MSU's Izzo tired of turnovers: 'I can't live with it'
East Lansing – Michigan State had 21 turnovers Tuesday, and got its doors blown off by Michigan.
Michigan State had 21 turnovers Saturday, and steamrolled Iowa.
Welcome to life in the Big Ten, circa 2016-17, where up is down and down is up, and two plus two doesn't seem to equal four.
"I can't live with it," Izzo said. "You don't win big games ... you can't win against real good teams, you can't win in the Big Ten tournament, you can't win in the NCAA Tournament turning the ball over 21 times.
"You just watched the Super Bowl. It doesn't change in any sport.
"That's like six interceptions in football."
The Spartans had 13 of those turnovers in the first half, a reason the Hawkeyes had a one-point lead despite some awful shooting.
Michigan State played decent defense in that first half, but Iowa missed a plethora of open looks, as well.
More concerning, most of the turnovers, at least early, were unforced.
"I think they were, for sure," freshman Miles Bridges said. "We were just stepping out of bounds, just passing it right to the other team.
"We just gotta stop trying to make home-run plays."
Six Spartans had at least two turnovers, with senior Eron Harris turning it over five times.
Iowa's defense seemed to confuse Michigan State at times in the first half, when at one point the Spartans turned it over on three consecutive possessions. Again, though, it was mostly Michigan State's doing.
And it left Izzo befuddled.
"I hate to say it, but it's gonna come down to, turn the ball over in practice and it's gonna get drastic," Izzo said. "We're not valuing the ball. That should all fall on me. That is one you should get on me about.
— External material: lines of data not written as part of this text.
/-- **Registered form** (sub-goal `interactionLoadBearing` of item `stmt-HubbardSuperconductivity-7331`,
line `Sketch`, lead c4; in the skeleton's namespace): the crux body with `U := 0` fails at every filling
`δ ≥ -1` (`MesoscopicPairOrder.Negative.pointwise_false_at_zero_coupling` as a closed proposition).
[folklore] -/
theorem interactionLoadBearing : ∀ δ : ℝ, -1 ≤ δ →
    ¬ (∃ m : ℝ, 0 < m ∧ ∀ R₀ : ℕ, ∃ R : ℕ, R₀ ≤ R ∧ ∃ L₀ : ℕ, ∀ (L : ℕ) [NeZero L], L₀ ≤ L → Even L →
        ∀ ψ : Fock (Orb (FermionTorus 2 L)), star ψ ⬝ᵥ ψ = 1 →
          IsGroundStateInSector (hubbardTorus 2 L 1 0) (2 * ⌊(1 - δ) * (L : ℝ) ^ 2 / 2⌋₊) 0 ψ →
            m * (R : ℝ) ^ 2 ≤ (∑ x : TorusSite 2 L, ∑ y : TorusSite 2 L,
                  (∏ i : Fin 2, max 0 (1 - |(((y i - x i).valMinAbs : ℤ) : ℝ)| / (R : ℝ))) *
                    (star (localPair dWaveFormFactor L x *ᵥ ψ) ⬝ᵥ (localPair dWaveFormFactor L y *ᵥ ψ)).re) / (L : ℝ) ^ 2) :=
  fun _ hδ => MesoscopicPairOrder.Negative.pointwise_false_at_zero_coupling hδ

end Summit.HubbardSuperconductivity.HubbardSuperconductivity.Theorems.FunctionFieldCertificate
"And the harder you get on me, the harder I'm gonna get on them, and we're gonna get it straightened out.
"It's frustrating. I shouldn't let it ruin a good day ... that's disturbing."
Michigan coach John Beilein always likes to say the goal should be to limit yourself to 10 turnovers or fewer.
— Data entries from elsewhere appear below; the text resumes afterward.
import Summits.HubbardSuperconductivity.HubbardSuperconductivity.Theorems.AnisotropyChordTransferFibre3FinXCCover

/-!
# Route `AnisotropyChord` / H0 rotor rung: FIN combined (rows `N₁` + C) certificate at `L = 12` — cell facts, part `e`

Kernel facts `xbcCellAny 12 (49/50) 20 la lb (c, bn) = true` (`decide +kernel`, zero data) for 4 λ-cells of the per-`L` cover
(`…FinXCCover.xbcCheck`; cell design: p3 g5 scratch `xbc_design.py`, mirrors `xb_mirror.py`/`xc_mirror.py`); assembled in `…FinXBCTwelve`.
Prover seat `hubbard-h0-rotor-p3` g5; helper for piece A = stmt-HubbardSuperconductivity-23918 of rung 19089 (`--supports`, helper class).
WHAT THIS IS NOT: nothing here proves superconductivity in the Hubbard model (rotor TARGET as worded stays FALSE, g15 verdict); kernel facts for the FIN certificate of two hypotheses (rows `N₁`, C) of ONE conditional reduction.  Tree imports only; no sorry, no new axioms.
-/

set_option linter.dupNamespace false

namespace Summit.HubbardSuperconductivity.HubbardSuperconductivity.Theorems.AnisotropyChord.Transfer.Fibre3

namespace FinXB

set_option maxHeartbeats 4000000 in
/-- kernel fact: cell 29 at `L = 12` (certified, c = (9/20 : ℚ), b = 13/20). [folklore] -/
theorem xbc12_29 : xbcCellAny 12 (49/50 : ℚ) 20 810582611852937 830847177149261 ((9/20 : ℚ), (13 : ℕ)) = true := by
  decide +kernel

set_option maxHeartbeats 4000000 in
/-- kernel fact: cell 30 at `L = 12` (certified, c = (9/20 : ℚ), b = 13/20). [folklore] -/
theorem xbc12_30 : xbcCellAny 12 (49/50 : ℚ) 20 830847177149261 851618356577993 ((9/20 : ℚ), (13 : ℕ)) = true := by
  decide +kernel

set_option maxHeartbeats 4000000 in
/-- kernel fact: cell 31 at `L = 12` (certified, c = (9/20 : ℚ), b = 13/20). [folklore] -/
theorem xbc12_31 : xbcCellAny 12 (49/50 : ℚ) 20 851618356577993 872908815492443 ((9/20 : ℚ), (13 : ℕ)) = true := by
  decide +kernel

set_option maxHeartbeats 4000000 in
/-- kernel fact: cell 32 at `L = 12` (certified, c = (9/20 : ℚ), b = 13/20). [folklore] -/
theorem xbc12_32 : xbcCellAny 12 (49/50 : ℚ) 20 872908815492443 894731535879755 ((9/20 : ℚ), (13 : ℕ)) = true := by
  decide +kernel

end FinXB

end Summit.HubbardSuperconductivity.HubbardSuperconductivity.Theorems.AnisotropyChord.Transfer.Fibre3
Michigan State has yet to be in single-digits this season. The 21 the last two games are season highs. The previous high was 20, in the second game of the season.
While Izzo is falling on that sword, he shouldn't, his players say.
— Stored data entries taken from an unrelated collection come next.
import Literature.IUT.HodgeArakelov.ThetaEnvDataRecordAutSaturatedOfGalois
import Literature.IUT.HodgeArakelov.EtaleThetaDataOfSettingRootHypOfCor28iIntrinsicInner

/-!
# [IUTchII] Prop 3.4 (i) at the GENUINE data — node statement of record with the root binder (P4) `hroot` SUPPLIED
# ALONG ROUTE 2, COMPANION-FREE ([EtTh] Prop 2.4 (F-0609) + Cor 2.8 (i) (F-0640) at `ofEmbedding`, Π-intrinsic glue)

S. Mochizuki, *Inter-universal Teichmüller theory II*, kurims manuscript (Dec. 2020): Prop 3.4 (i) pp. 91–92
[cite: Mochizuki2012, Prop 3.4 (i) p.91]; Prop 1.4 p. 27.  Claim key DISPUTED (D-0012).  Refereed inputs BY NAME ([EtTh] =
S. Mochizuki, Publ. RIMS **45** (2009)): Cor. 2.18 (i) p. 60 (= FACT F-0620), Prop. 2.4 p. 38 (= FACT F-0609
`TemperedCoverData.Prop24`), Cor. 2.8 (i) p. 42 (= FACT F-0640 `ThetaOrbitData.Cor28_i`) [cite: MochizukiEtTh2009, Cor 2.8(i) p.42].
abc-iut cell (block C / W6 seat abc-iut-w6-d051 gen 4); node IUTchII:Prop3.4(i) (holder lineage abc-iut-w5-d169;
`plan/L6/SUBDAG-IUTchII-Prop-31-33-34.md`); GAP-LEDGER row G-w5d169-2 (binder (P4) `hroot`).

PROOF-ONLY assembly (no definition, no `Prop`-valued fact, nothing restated) — the COMPANION-FREE twin of abc-iut-w5-d169's
`ThetaEnvDataRecordAutSaturatedOfCor28i` (p444361): this lineage's statement of record
`EtaleLevels.prop34i_multiradiallyDefined_saturated_ofGalois` (p437226) with (P4) `hroot` := abc-iut-w6-d051's
`EtaleThetaDataOfSetting.rootHyp_of_cor28_i_intrinsic_innerAdjust` (p446492): per `α`, extend `α⁻¹` through `ι` by F-0609
to a tower-stabilising `Γ ∈ Aut_top(Π^tp_C)`, adjust by an inner `γ_{ι u}` into a `Dtau`-stabilising one (`hDtau'`,
abc-iut-w5-d118's v2-A shape, FINDING F-w5d118g5-1), take the induced `Γ_Θ` (`hInd`), apply F-0640 and compare its
transport DIRECTLY with abc-iut-w5-d169's Π-intrinsic `autActTopOfCor218i α` (p445736) — no restriction of `Γ` to `Π^tp_X`,
no theta companion.  Binder delta versus p444361 (v2): `hιX : range ι = T.tp T.PiX` and `hΔ : ∀ γ, γ(Δ^tp_X) = Δ^tp_X`
DROPPED; `hInd : ∀ tower-stabilising Γ ∃ Γ_Θ, InducesOnTheta Γ Γ_Θ` ADDED (it follows from the two dropped binders by
abc-iut-w5-d118's `exists_inducesOnTheta_of_companion`, so the list is by-name weaker); the statement of record's binder `hcharY`
(`PiYddCharacteristic C`) is DISCHARGED here from F-0620 by abc-iut-w4-d013's `piYddCharacteristic_of_cor218_i`.
* **`EtaleLevels.prop34i_multiradiallyDefined_saturated_ofCor28iIntrinsic`**, **`…exists_coeff_…_ofCor28iIntrinsic`**.
Nothing here asserts anything of [IUTchII] or [EtTh]; no side taken on [IUTchIII] Cor 3.12; typed ≠ proved for the binders.
-/

noncomputable section

open Topology

namespace Literature.IUT.HodgeArakelov

open Literature.AnabelianGeometry.EtaleTheta Literature.AnabelianGeometry.SemiGraphs
open CohomologySystemOfContH1 EtaleThetaDataOfSetting TemperedThetaMonoids ThetaCovers
open scoped Literature.AnabelianGeometry.EtaleTheta

namespace EtaleLevels

universe u

variable {p : ℕ} [Fact p.Prime] {D : Literature.AnabelianGeometry.EtaleTheta.ThetaSetting p}
  {E : D.EtaleThetaData} {l : ℕ} (C : E.DoubleUnderline l) (hC : D.Compat) (hS : D.Sec2Hyps)
  (hl : l.Prime) (hp2 : p ≠ 2) (hpl : p ≠ l) (hζ : ∃ ζ : D.K, IsPrimitiveRoot ζ (4 * l))
  (mods : ∀ M : ℕ+, D.CyclotomeMod l M)
  (f : contCocycles D.toTheta D.DeltaTheta C.GtpYdduu) (hf : f ∈ C.rootCocycles hC)
  (hmods : ∀ (M M' : ℕ+) (h : (M : ℕ) ∣ (M' : ℕ)) (x : D.lDeltaTheta l),
    MuN.red p M M' h ((mods M').red x) = (mods M).red x)
  (h15 : Literature.AnabelianGeometry.EtaleTheta.ThetaSetting.Prop15iii E hC) (L : C.CuspLabels)
  (hZ : ∀ M : ℕ+, Nonempty (ModelCyclotomes.lDeltaQuot (C.rigidData (mods M) hC hS h15 L) ≃*
    Literature.IUT.HodgeTheaters.ZHat))
  (hlim : Function.Bijective (rigidLimHom C hC hS hl hp2 hpl hζ mods f hf hmods h15 L hZ))
  [(EtaleThetaDataOfSetting.PiYdd C).Normal]
  (hq : IsQuotientMap D.toTheta) {N : ℕ+} (μ : D.CyclotomeMod l N)
  (R : RigidData.{0} N l) (hR : R = C.rigidData μ hC hS h15 L) (h218i : R.Cor218_i)
  -- ROUTE 2, COMPANION-FREE inputs (abc-iut-w6-d051 `rootHyp_of_cor28_i_intrinsic_innerAdjust`, p446492)
  {T : TemperedCoverData.{u} l} (ε : C.OrbitEmbedding T)
  (hιe : IsOpenEmbedding ε.ι) (h24 : T.Prop24) (hstd : (ThetaOrbitData.ofEmbedding ε hC hS).IsStandard)
  (h28 : (ThetaOrbitData.ofEmbedding ε hC hS).Cor28_i)
  (hDtau' : ∀ Γ : T.Gtp ≃ₜ* T.Gtp, (∀ S ∈ T.tower, S.map Γ.toMulEquiv.toMonoidHom = S) →
    ∃ u ∈ C.Huu, ∀ Dt ∈ (ThetaOrbitData.ofEmbedding ε hC hS).Dtau,
      Dt.map (Γ.trans (ThetaOrbitData.innerAutTop (ε.ι u))).toMulEquiv.toMonoidHom ∈
        (ThetaOrbitData.ofEmbedding ε hC hS).Dtau)
  (hInd : ∀ Γ : T.Gtp ≃ₜ* T.Gtp, (∀ S ∈ T.tower, S.map Γ.toMulEquiv.toMonoidHom = S) →
    ∃ ΓΘ : (ThetaOrbitData.ofEmbedding ε hC hS).DeltaTheta ≃* (ThetaOrbitData.ofEmbedding ε hC hS).DeltaTheta,
      (ThetaOrbitData.ofEmbedding ε hC hS).InducesOnTheta Γ ΓΘ)
  -- index / constants / origin / (P3)
  (ι₀ : (Pi C) ≃ₜ* (Pi C))
  {Es : Set ℕ+} (τw : D.CyclotomeTower l Es)
  (O : Submonoid (PadicAlgCl p)ˣ)
  (hO : ∀ (σ : GQp p) (u : (PadicAlgCl p)ˣ), u ∈ O → Units.map (σ : PadicAlgCl p →* PadicAlgCl p) u ∈ O)
  (hO' : D.IsEtThOrigin)
  (hgal : ∀ α : (Pi C) ≃ₜ* (Pi C), ∃ τ : GQp p,
    (∀ x : Pi C, aug C (α x) = τ * aug C x * τ⁻¹) ∧
    (∀ (M : ℕ+) (z w : D.lDeltaTheta l),
      ((rangeAutOfCor218i C μ hq hC hS h15 L R hR h218i α
          ⟨(z : D.GtpTheta), lDeltaTheta_le_phiRange C z.2⟩ : phiRange C) : D.GtpTheta) = (w : D.GtpTheta) →
        (τw.modAll M).red w = galMuN p M τ ((τw.modAll M).red z)))

/-- **[IUTchII] Prop 3.4 (i) — MULTIRADIALITY OF SPLIT THETA MONOIDS AT THE GENUINE FUNCTOR, root binder along
ROUTE 2, COMPANION-FREE**: (P1) := {F-0620, `hq`}; (P2) none (saturated index set); (P3) := `hgal`; (P4) := `hroot` FROM
F-0609 (`h24`) + F-0640 (`h28`, `hstd`, `hDtau'` inner-adjusted) + `hInd` along the orbit embedding `ε` (`hιe`) — NO
`range ι = T.tp T.PiX`, NO `γ(Δ^tp_X) = Δ^tp_X`, NO theta companion (abc-iut-w6-d051's
`rootHyp_of_cor28_i_intrinsic_innerAdjust`). [cite: Mochizuki2012, Prop 3.4 (i) p.92] -/
theorem prop34i_multiradiallyDefined_saturated_ofCor28iIntrinsic
    (c : CyclotomeCoefficients (phi C) (D.lDeltaTheta l) (PadicAlgCl p)ˣ)
    (hlev : ∀ (ζ : cyclotome (PadicAlgCl p)ˣ) (M : ℕ+),
      (((τw.modAll M).red (c.hom ζ) : MuN p M) : (PadicAlgCl p)ˣ) = (ζ : ℕ+ → (PadicAlgCl p)ˣ) M)
    {η : (C.thetaEnvData μ hC hS).PiYdd → MuN p N} (hη : η ∈ (C.thetaEnvData μ hC hS).thetaCocycles)
    (Γ : Type) [Group Γ] :
    haveI := hC.GtpYdd_normal
    ((ex18iii (ThetaSetting.ofDoubleUnderline C μ hC hS hl hp2 hpl hζ hη) Γ).toDagger
      (TemperedThetaMonoids.prop34iRadialFunctor
        (thetaEnvTransportS C hC hS hl hp2 hpl hζ mods f hf hmods h15 L hZ
          (piYddCharacteristic_of_cor218_i C μ hC hS h15 L R hR h218i) hlim hq μ R hR h218i
          (h1LimKummerOn (phi C) (D.lDeltaTheta l) (PiYdd C) c (isOpen_stabilizer_units C)
            (finiteIndex_stabilizer_units C) O) ι₀
          (map_mrange_h1LimKummerOn_eq_of_galois C hq μ τw c hlev O hO hC hS h15 L R hR h218i hO' hgal)
          (image_toLim_theta_thetaEnvData_of_rootHyp C hC hS hl hp2 hpl hζ mods f hf hmods h15 L hZ
          (piYddCharacteristic_of_cor218_i C μ hC hS h15 L R hR h218i) hlim hq
            μ R hR h218i
            (fun α => rootHyp_of_cor28_i_intrinsic_innerAdjust C hq α ε μ hC hS h15 L R hR h218i hιe h24 hstd h28
              hDtau' hInd))
          (image_thetaInfty_thetaEnvData_of_rootHyp C hC hS hl hp2 hpl hζ mods f hf hmods h15 L hZ
          (piYddCharacteristic_of_cor218_i C μ hC hS h15 L R hR h218i) hlim hq μ
            R hR h218i
            (fun α => rootHyp_of_cor28_i_intrinsic_innerAdjust C hq α ε μ hC hS h15 L R hR h218i hιe h24 hstd h28
              hDtau' hInd)) hη)
        Γ)).IsMultiradiallyDefined := by
  haveI := hC.GtpYdd_normal
  exact prop34i_multiradiallyDefined_saturated_ofGalois C hC hS hl hp2 hpl hζ mods f hf hmods h15 L hZ
          (piYddCharacteristic_of_cor218_i C μ hC hS h15 L R hR h218i) hlim hq μ
    R hR h218i
    (fun α => rootHyp_of_cor28_i_intrinsic_innerAdjust C hq α ε μ hC hS h15 L R hR h218i hιe h24 hstd h28 hDtau' hInd)
    ι₀ τw O hO hO' hgal c hlev hη Γ

/-- **The same with the coefficient datum DISCHARGED** (`exists_cyclotomeCoefficients_of_cyclotomeTower` under `hO'` +
`hΔc`): residual BY NAME {F-0620, F-0609, F-0640, `hq`, `hO'`, `hΔc`, `hιe`, `hstd`, `hDtau'`, `hInd`, `hgal`} plus the
standing record/tower inputs (no `hcharY`: derived from F-0620). [cite: Mochizuki2012, Prop 3.4 (i) p.92] -/
theorem exists_coeff_prop34i_multiradiallyDefined_saturated_ofCor28iIntrinsic
    (hΔc : IsCompact (D.DeltaTheta : Set D.GtpTheta))
    {η : (C.thetaEnvData μ hC hS).PiYdd → MuN p N} (hη : η ∈ (C.thetaEnvData μ hC hS).thetaCocycles)
    (Γ : Type) [Group Γ] :
    haveI := hC.GtpYdd_normal
    ∃ (c : CyclotomeCoefficients (phi C) (D.lDeltaTheta l) (PadicAlgCl p)ˣ)
      (hlev : ∀ (ζ : cyclotome (PadicAlgCl p)ˣ) (M : ℕ+),
        (((τw.modAll M).red (c.hom ζ) : MuN p M) : (PadicAlgCl p)ˣ) = (ζ : ℕ+ → (PadicAlgCl p)ˣ) M),
      Function.Bijective c.hom ∧
      ((ex18iii (ThetaSetting.ofDoubleUnderline C μ hC hS hl hp2 hpl hζ hη) Γ).toDagger
        (TemperedThetaMonoids.prop34iRadialFunctor
          (thetaEnvTransportS C hC hS hl hp2 hpl hζ mods f hf hmods h15 L hZ
          (piYddCharacteristic_of_cor218_i C μ hC hS h15 L R hR h218i) hlim hq μ R hR h218i
            (h1LimKummerOn (phi C) (D.lDeltaTheta l) (PiYdd C) c (isOpen_stabilizer_units C)
              (finiteIndex_stabilizer_units C) O) ι₀
            (map_mrange_h1LimKummerOn_eq_of_galois C hq μ τw c hlev O hO hC hS h15 L R hR h218i hO' hgal)
            (image_toLim_theta_thetaEnvData_of_rootHyp C hC hS hl hp2 hpl hζ mods f hf hmods h15 L hZ
          (piYddCharacteristic_of_cor218_i C μ hC hS h15 L R hR h218i) hlim hq
              μ R hR h218i
              (fun α => rootHyp_of_cor28_i_intrinsic_innerAdjust C hq α ε μ hC hS h15 L R hR h218i hιe h24 hstd h28
              hDtau' hInd))
            (image_thetaInfty_thetaEnvData_of_rootHyp C hC hS hl hp2 hpl hζ mods f hf hmods h15 L hZ
          (piYddCharacteristic_of_cor218_i C μ hC hS h15 L R hR h218i) hlim hq
              μ R hR h218i
              (fun α => rootHyp_of_cor28_i_intrinsic_innerAdjust C hq α ε μ hC hS h15 L R hR h218i hιe h24 hstd h28
              hDtau' hInd)) hη)
          Γ)).IsMultiradiallyDefined := by
  haveI := hC.GtpYdd_normal
  exact exists_coeff_prop34i_multiradiallyDefined_saturated_ofGalois C hC hS hl hp2 hpl hζ mods f hf hmods h15 L hZ
    (piYddCharacteristic_of_cor218_i C μ hC hS h15 L R hR h218i) hlim hq μ R hR h218i
    (fun α => rootHyp_of_cor28_i_intrinsic_innerAdjust C hq α ε μ hC hS h15 L R hR h218i hιe h24 hstd h28 hDtau' hInd)
    ι₀ τw O hO hO' hgal hΔc hη Γ

end EtaleLevels

end Literature.IUT.HodgeArakelov

end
"He's really been harping on the turnovers, but he can't harp as much as he has been. It's just on us," Bridges said. "We just need to handle that ourselves."
Michigan State (15-10, 7-5), at minus-3.2, has the second-worst turnover margin in the Big Ten, ahead of only Indiana, which lost to Michigan on Sunday.
Bridges played 37 minutes in the win over Iowa, and it seemed to show in the second half.
"We played him too many minutes," Izzo said. "I'm gonna crucify myself up here. That's a poor job on my part.
"I thought he looked tired the second half."
There's certainly the fear of wearing him down, especially leading up to crunch time and the Big Ten tournament, with the Spartans on the NCAA Tournament bubble.
Bridges finished with a game-high 16 points on 50-percent shooting, and had 11 rebounds and four blocks. He had just one of Michigan State's 21 turnovers.
Twelve of his points came in the first half.
"We gotta do a better job with him," Izzo said. "We gotta get him more rest than that.
"That was not good coaching."
For the season, Bridges has averaged 32 minutes.
Saturday was a banner night for the freshmen, who've had great ups and some disappointing downs along the way this season.
Nick Ward had a rough time against Michigan, so Izzo decided to have him come off the bench against Iowa.
It seemed to work, as Ward scored 14 on 5-for-6 shooting.
"I thought Nick was as dialed in as he was all year," said Izzo, noting that even when Ward went to the bench in the first half after picking up his second foul, he still saw the focus. "He knew what he was doing on everything, he stayed right with the game.
"Maybe it was the haircut, I don't know."
Ward had been sporting a mop-top, but got a buzzcut before the Iowa game, with some slick lines carved in to spice it up.